Duluth teacher pension fund seeks merger with state fundIn 1993 the Duluth school district teacher pension fund had about the same number of teachers paying into it that it does retirees collecting benefits today.
By: Jana Hollingsworth, Duluth News Tribune
In 1993 the Duluth school district teacher pension fund had about the same number of teachers paying into it that it does retirees collecting benefits today.
It’s a unique problem among pension funds in Minnesota, and a big reason that a merger with the statewide Teachers Retirement Association is backed by the Duluth Teachers’ Retirement Fund Association.

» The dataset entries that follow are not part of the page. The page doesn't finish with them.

import Literature.AnabelianGeometry.AbsoluteAnabelian.AbsTopI.SemiAbsoluteChains
import Literature.AnabelianGeometry.AbsoluteAnabelian.AbsTopI.RelativeGC
import HarnessLib

/-!
# [AbsTopI] Theorem 4.7 (i)/(iii) with their printed class-level hypotheses

The `𝒟`-hypothesised forms of the model-relative statements `SchemeChains.Thm_4_7_i` /
`SchemeChains.Thm_4_7_iii` of `AbsTopI/SemiAbsoluteChains.lean`: "Let `𝒟` be a chain-full set of
collections of partial construction data such that the rel-isom-DGC holds [...]" ([AbsTopI] Thm 4.7
p. 56), resp. "Suppose further that the rel-hom-DGC holds" ((iii) p. 57), with
`AbsTopI.ConstructionDataClass.IsChainFull` / `RelIsomDGC` / `RelHomDGC` (`AbsTopI/RelativeGC.lean`).
The GSAFG-type / envelope / (a) / (b) clauses are properties of the intended instance and are
recorded, not typed.  Named facts, shape (M). [cite: MochizukiAbsTopI2012, Thm 4.7 (i) p.57]

REPAIR (appended; audit R3-N1 of abc-iut-L6-t22, 2026-08-25T21:34:27Z, witness
`HOME/staging/L4/abc-iut-L6-t22/AuditSemiAbsoluteChainsHypWitness.lean`): in `Thm_4_7_i_of 𝒟 S` /
`Thm_4_7_iii_of 𝒟 S` the class `𝒟` is a FREE parameter not linked to the extension `E` of `S`, so the
printed class-level hypotheses are IDLE (instantiate `𝒟 :=` the empty class: `Thm_4_7_i_of ∅ S ↔
S.Thm_4_7_i`).  The LINKED forms `Thm_4_7_i_ofMem` / `Thm_4_7_iii_ofMem` below state the theorem for
scheme-chain data of the extension `(𝒟.datum b).ext X` of a MEMBER `X` of `𝒟` — print's "for `i = 1, 2`,
let `1 → Δᵢ → Πᵢ → Gᵢ → 1` be an extension of GSAFG-type that admits base-prime partial construction
data `(kᵢ, k̃ᵢ, Xᵢ, Σᵢ)` such that `([Xᵢ], [kᵢ], Σᵢ) ∈ 𝒟`" (Thm 4.7 p. 56) — exactly as abc-iut-L4-t6's
`BelyiModel.Cor_3_7` binds [AbsTopII] Cor 3.7 to members of `𝒟`.  The unlinked decls are kept (they
are referenced by the cell's FACT-LIST rows F-0204/F-0205) and marked SUPERSEDED.
-/

noncomputable section

open CategoryTheory Topology

universe u

namespace Literature.AnabelianGeometry.AbsoluteAnabelian.AbsTopI

open Literature.AlgebraicGeometry.Frobenioids (IsSlimGroup)
open FundamentalExtension

/-- [AbsTopI] Theorem 4.7 (i) with its PRINTED hypotheses, relative to a class `𝒟` of construction
data (`AbsTopI.ConstructionDataClass`) and scheme-chain data `S` for a member: "Let `𝒟` be a
chain-full set of collections of partial construction data such that the rel-isom-DGC holds [...]
Then (i) ...".  The GSAFG-type / envelope / (a) / (b) clauses are properties of the intended instance
and are recorded, not typed (cf. the B10 files of abc-iut-L4-t6 for the (M)-shape vocabulary).
Named fact, shape (M).  SUPERSEDED by `Thm_4_7_i_ofMem` (audit R3-N1: here `𝒟` is not linked
to `E`, so the two class-level hypotheses are idle). [cite: MochizukiAbsTopI2012, Thm 4.7 (i) p.57] -/
def Thm_4_7_i_of (𝒟 : ConstructionDataClass.{u}) {E : FundamentalExtension.{u}} {C : CuspidalData E}
    {hP : IsSlimGroup E.arith} {hΔ : IsSlimGroup E.geom} {hne : E.geom ≠ ⊥}
    (S : SchemeChains E C hP hΔ hne) : Prop :=
  𝒟.IsChainFull → 𝒟.RelIsomDGC → S.Thm_4_7_i

/-- [AbsTopI] Theorem 4.7 (iii) with its PRINTED hypotheses ("Suppose further that the rel-hom-DGC
holds"), relative to `𝒟` and `S`.  Named fact, shape (M).  SUPERSEDED by `Thm_4_7_iii_ofMem`
(audit R3-N1: `𝒟` not linked to `E`).  DISCLOSURE (audit K7-n1): the hypothesis list names
chain-fullness and the rel-hom-DGC but NOT the rel-isom-DGC of the Thm 4.7 preamble (p. 56) — see the
docstring of `Thm_4_7_iii_ofMem` for the hom⇒isom reading. [cite: MochizukiAbsTopI2012, Thm 4.7 (iii) p.57] -/
def Thm_4_7_iii_of (𝒟 : ConstructionDataClass.{u}) {E : FundamentalExtension.{u}}
    {C : CuspidalData E} {hP : IsSlimGroup E.arith} {hΔ : IsSlimGroup E.geom} {hne : E.geom ≠ ⊥}
    (S : SchemeChains E C hP hΔ hne) : Prop :=
  𝒟.IsChainFull → 𝒟.RelHomDGC → S.Thm_4_7_i ∧ S.Thm_4_7_iii

/-! ### Linked forms (repair of audit R3-N1): the extension is that of a MEMBER of `𝒟` -/

/-- **[AbsTopI] Theorem 4.7 (i) with its printed hypotheses, LINKED to the class**: for a member `X`
of `𝒟` over the construction-data field `k_b` (print, Thm 4.7 p. 56: "an extension of GSAFG-type that
admits base-prime partial construction data `(kᵢ, k̃ᵢ, Xᵢ, Σᵢ)` such that `([Xᵢ], [kᵢ], Σᵢ) ∈ 𝒟`")
and scheme-chain data `S` for ITS extension `1 → Δ_X → Π_X → G_{k_b} → 1` (`(𝒟.datum b).ext X`),
"Let `𝒟` be a chain-full set of collections of partial construction data such that the rel-isom-DGC
holds [...] Then (i)" the natural functors `Chain(X̃/X) → Chain(Π)` etc. are equivalences
(`SchemeChains.Thm_4_7_i`).  The GSAFG-type / envelope / (a) / (b) clauses remain properties of the
intended instance (recorded, not typed).  Named fact, shape (M); repairs `Thm_4_7_i_of`.
[cite: MochizukiAbsTopI2012, Thm 4.7 (i) p.57] -/
def Thm_4_7_i_ofMem (𝒟 : ConstructionDataClass.{u}) (b : 𝒟.Base) (X : (𝒟.datum b).Obj)
    {C : CuspidalData ((𝒟.datum b).ext X)} {hP : IsSlimGroup ((𝒟.datum b).ext X).arith}
    {hΔ : IsSlimGroup ((𝒟.datum b).ext X).geom} {hne : ((𝒟.datum b).ext X).geom ≠ ⊥}
    (S : SchemeChains ((𝒟.datum b).ext X) C hP hΔ hne) : Prop :=
  𝒟.Mem b X → 𝒟.IsChainFull → 𝒟.RelIsomDGC → S.Thm_4_7_i

/-- **[AbsTopI] Theorem 4.7 (iii) with its printed hypotheses, LINKED to the class** ("Suppose further
that the rel-hom-DGC holds, and that `Xᵢ` is a hyperbolic orbicurve", p. 57): for a member `X` of `𝒟`
over `k_b` that is a hyperbolic orbicurve of the class and scheme-chain data `S` for its extension,
chain-fullness and the rel-hom-DGC give Thm 4.7 (i) and (iii) for `S`.  Named fact, shape (M); repairs
`Thm_4_7_iii_of`.  DISCLOSURE (audit K7-n1, ref-k g6): print's (iii) is "Suppose FURTHER ..." over the
Thm 4.7 preamble (p. 56), which assumes that `𝒟` is chain-full AND that the rel-ISOM-DGC holds; the
hypothesis list here names `IsChainFull` and `RelHomDGC` only (the same list as print's own application
in Example 4.8 (ii) p. 58, where only [pGC] Thm A is cited).  The omission rests on the reading
"rel-hom-DGC ⇒ rel-isom-DGC", which is a KERNEL THEOREM for classes whose data are functorial
(`f ↦ [π₁(f)]` respects identities/composition and `IsIso` = two-sided invertible):
`AbsTopI.ConstructionDataClass.relIsomDGC_of_relHomDGC` in `RelativeGCFunctoriality.lean` ([pGC] p. 3
remark (3) "manifestly a special case of Theorem A"); for a non-functorial abstract `𝒟` the (i)-conjunct
below is asserted under hypotheses weaker than print's. [cite: MochizukiAbsTopI2012, Thm 4.7 (iii) p.57] -/
def Thm_4_7_iii_ofMem (𝒟 : ConstructionDataClass.{u}) (b : 𝒟.Base) (X : (𝒟.datum b).Obj)
    {C : CuspidalData ((𝒟.datum b).ext X)} {hP : IsSlimGroup ((𝒟.datum b).ext X).arith}
    {hΔ : IsSlimGroup ((𝒟.datum b).ext X).geom} {hne : ((𝒟.datum b).ext X).geom ≠ ⊥}
    (S : SchemeChains ((𝒟.datum b).ext X) C hP hΔ hne) : Prop :=
  𝒟.Mem b X → 𝒟.IsHyperbolicOrbicurve b X → 𝒟.IsChainFull → 𝒟.RelHomDGC →
    S.Thm_4_7_i ∧ S.Thm_4_7_iii

/-- The linked form implies the unlinked one's CONCLUSION for the member's data under the member's
hypotheses (bookkeeping: consumers of `Thm_4_7_i_of` over a member can switch to `Thm_4_7_i_ofMem`).
[cite: MochizukiAbsTopI2012, Thm 4.7 (i) p.57] -/
theorem thm_4_7_i_of_ofMem {𝒟 : ConstructionDataClass.{u}} {b : 𝒟.Base} {X : (𝒟.datum b).Obj}
    {C : CuspidalData ((𝒟.datum b).ext X)} {hP : IsSlimGroup ((𝒟.datum b).ext X).arith}
    {hΔ : IsSlimGroup ((𝒟.datum b).ext X).geom} {hne : ((𝒟.datum b).ext X).geom ≠ ⊥}
    {S : SchemeChains ((𝒟.datum b).ext X) C hP hΔ hne} (h : Thm_4_7_i_ofMem 𝒟 b X S)
    (hmem : 𝒟.Mem b X) (hfull : 𝒟.IsChainFull) (hGC : 𝒟.RelIsomDGC) : S.Thm_4_7_i :=
  h hmem hfull hGC

/-- Conversely the unlinked (idle-hypothesis) form trivially implies the linked one.
[cite: MochizukiAbsTopI2012, Thm 4.7 (i) p.57] -/
theorem thm_4_7_i_ofMem_of_of {𝒟 : ConstructionDataClass.{u}} {b : 𝒟.Base} {X : (𝒟.datum b).Obj}
    {C : CuspidalData ((𝒟.datum b).ext X)} {hP : IsSlimGroup ((𝒟.datum b).ext X).arith}
    {hΔ : IsSlimGroup ((𝒟.datum b).ext X).geom} {hne : ((𝒟.datum b).ext X).geom ≠ ⊥}
    {S : SchemeChains ((𝒟.datum b).ext X) C hP hΔ hne} (h : Thm_4_7_i_of 𝒟 S) :
    Thm_4_7_i_ofMem 𝒟 b X S :=
  fun _ hfull hGC => h hfull hGC

end Literature.AnabelianGeometry.AbsoluteAnabelian.AbsTopI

“When I became a member of the board it was almost 2-to-1 actives versus retirees,” said Tom Pearson, president of the Duluth fund’s Board of Trustees, and activities director at Denfeld High School. “Now it’s completely flip-flopped. We can’t sustain that.”
A study mandated by the Legislature examined the costs and possibility of merging both the Duluth fund and the St. Paul Teachers Retirement Fund Association with the state fund. It would cost taxpayers more than $61 million annually over 24 years. Duluth’s portion would cost about $15 million annually. The St. Paul fund doesn’t want to merge, but still wants to receive $7 million annually in state aid, according to the study.
Duluth’s pension is 54 percent funded. Last year it was 63 percent. Before the market crash of 2008, it was about 90 percent funded, and has been historically robust.
Between Duluth’s demographic problem and its slow recovery from the Great Recession, a merger seems to be the best answer, said Jay Stoffel, former executive director of Duluth’s teacher retirement fund, and current deputy executive director of the Teachers Retirement Association in St. Paul.
“Baby boomers are retiring and there is a large number that will continue to retire in the Duluth system,” he said. “They are replaced with younger teachers making a smaller salary. When the contributions are based on the percentage of salary, there is less money coming in.”
That really makes a difference, he said, when the pool of workers is smaller. In 1993, there were 1,453 members paying in to the Duluth fund and 822 members collecting benefits. In 2013, 873 members paid in and 1,445 collected benefits. About 50 teachers retired from the district last year.
The Duluth fund also lost members when the state directed instructors at Lake Superior College in 1995 and Duluth charter schools in 2002 to join the statewide teachers fund.
Duluth’s unfunded liability as of June 30 is $162 million, up from $119 million last year. Much of that increase comes from the restoration of a 1 percent cost-of-living-adjustment, after not having one for three years, Stoffel said. Another chunk comes from a benefit formula increase, both approved by lawmakers. But the Legislature also approved employee and employer contribution rate increases for both last year and this year. It also approved $6 million in state aid for 2014 and 2015 to help close the funding gap.
If the merger is approved, that aid would continue, and be a part of the $15 million going to the TRA for the next 24 years. The idea, Stoffel said, is to ensure the statewide fund isn’t responsible for Duluth’s liabilities. He said St. Paul doesn’t want to merge because it doesn’t have Duluth’s demographic issues, and says it can survive independently. That fund is 60 percent funded.
Karen Kilberg is the new executive director of the Duluth fund, and formerly led the Minneapolis teachers retirement fund until its 2006 merger with the TRA. Both she and Stoffel said Duluth’s problem last year wasn’t its investments.
“Duluth had a greater return than all other entities for last year,” she said, considering other public pensions in the state.
With a 16.7 percent return, it was among the top 10 percent of public pension funds in the nation, Stoffel said. But when benefits cost $2 million a month, it’s hard to rebuild after the large loss in 2008, he said.
Kilberg is hoping the fund will soon be on a fully funded track.
“The sooner it is addressed the better it will be for all parties,” she said. “If you let it go for another year or another year, the situation becomes worse and the amount of money needed to fix it starts to increase.”
Pearson said members don’t appear worried about a transition, or about the chance it won’t be approved.
“They understand that pensions are safe,” he said. “Minnesota has a history of following through on promises to pensions and people who receive pensions.”
The Legislature will take up the issue this session. The study outlines a plan that would have the merger complete by June 30, 2015, but Stoffel said it could take longer.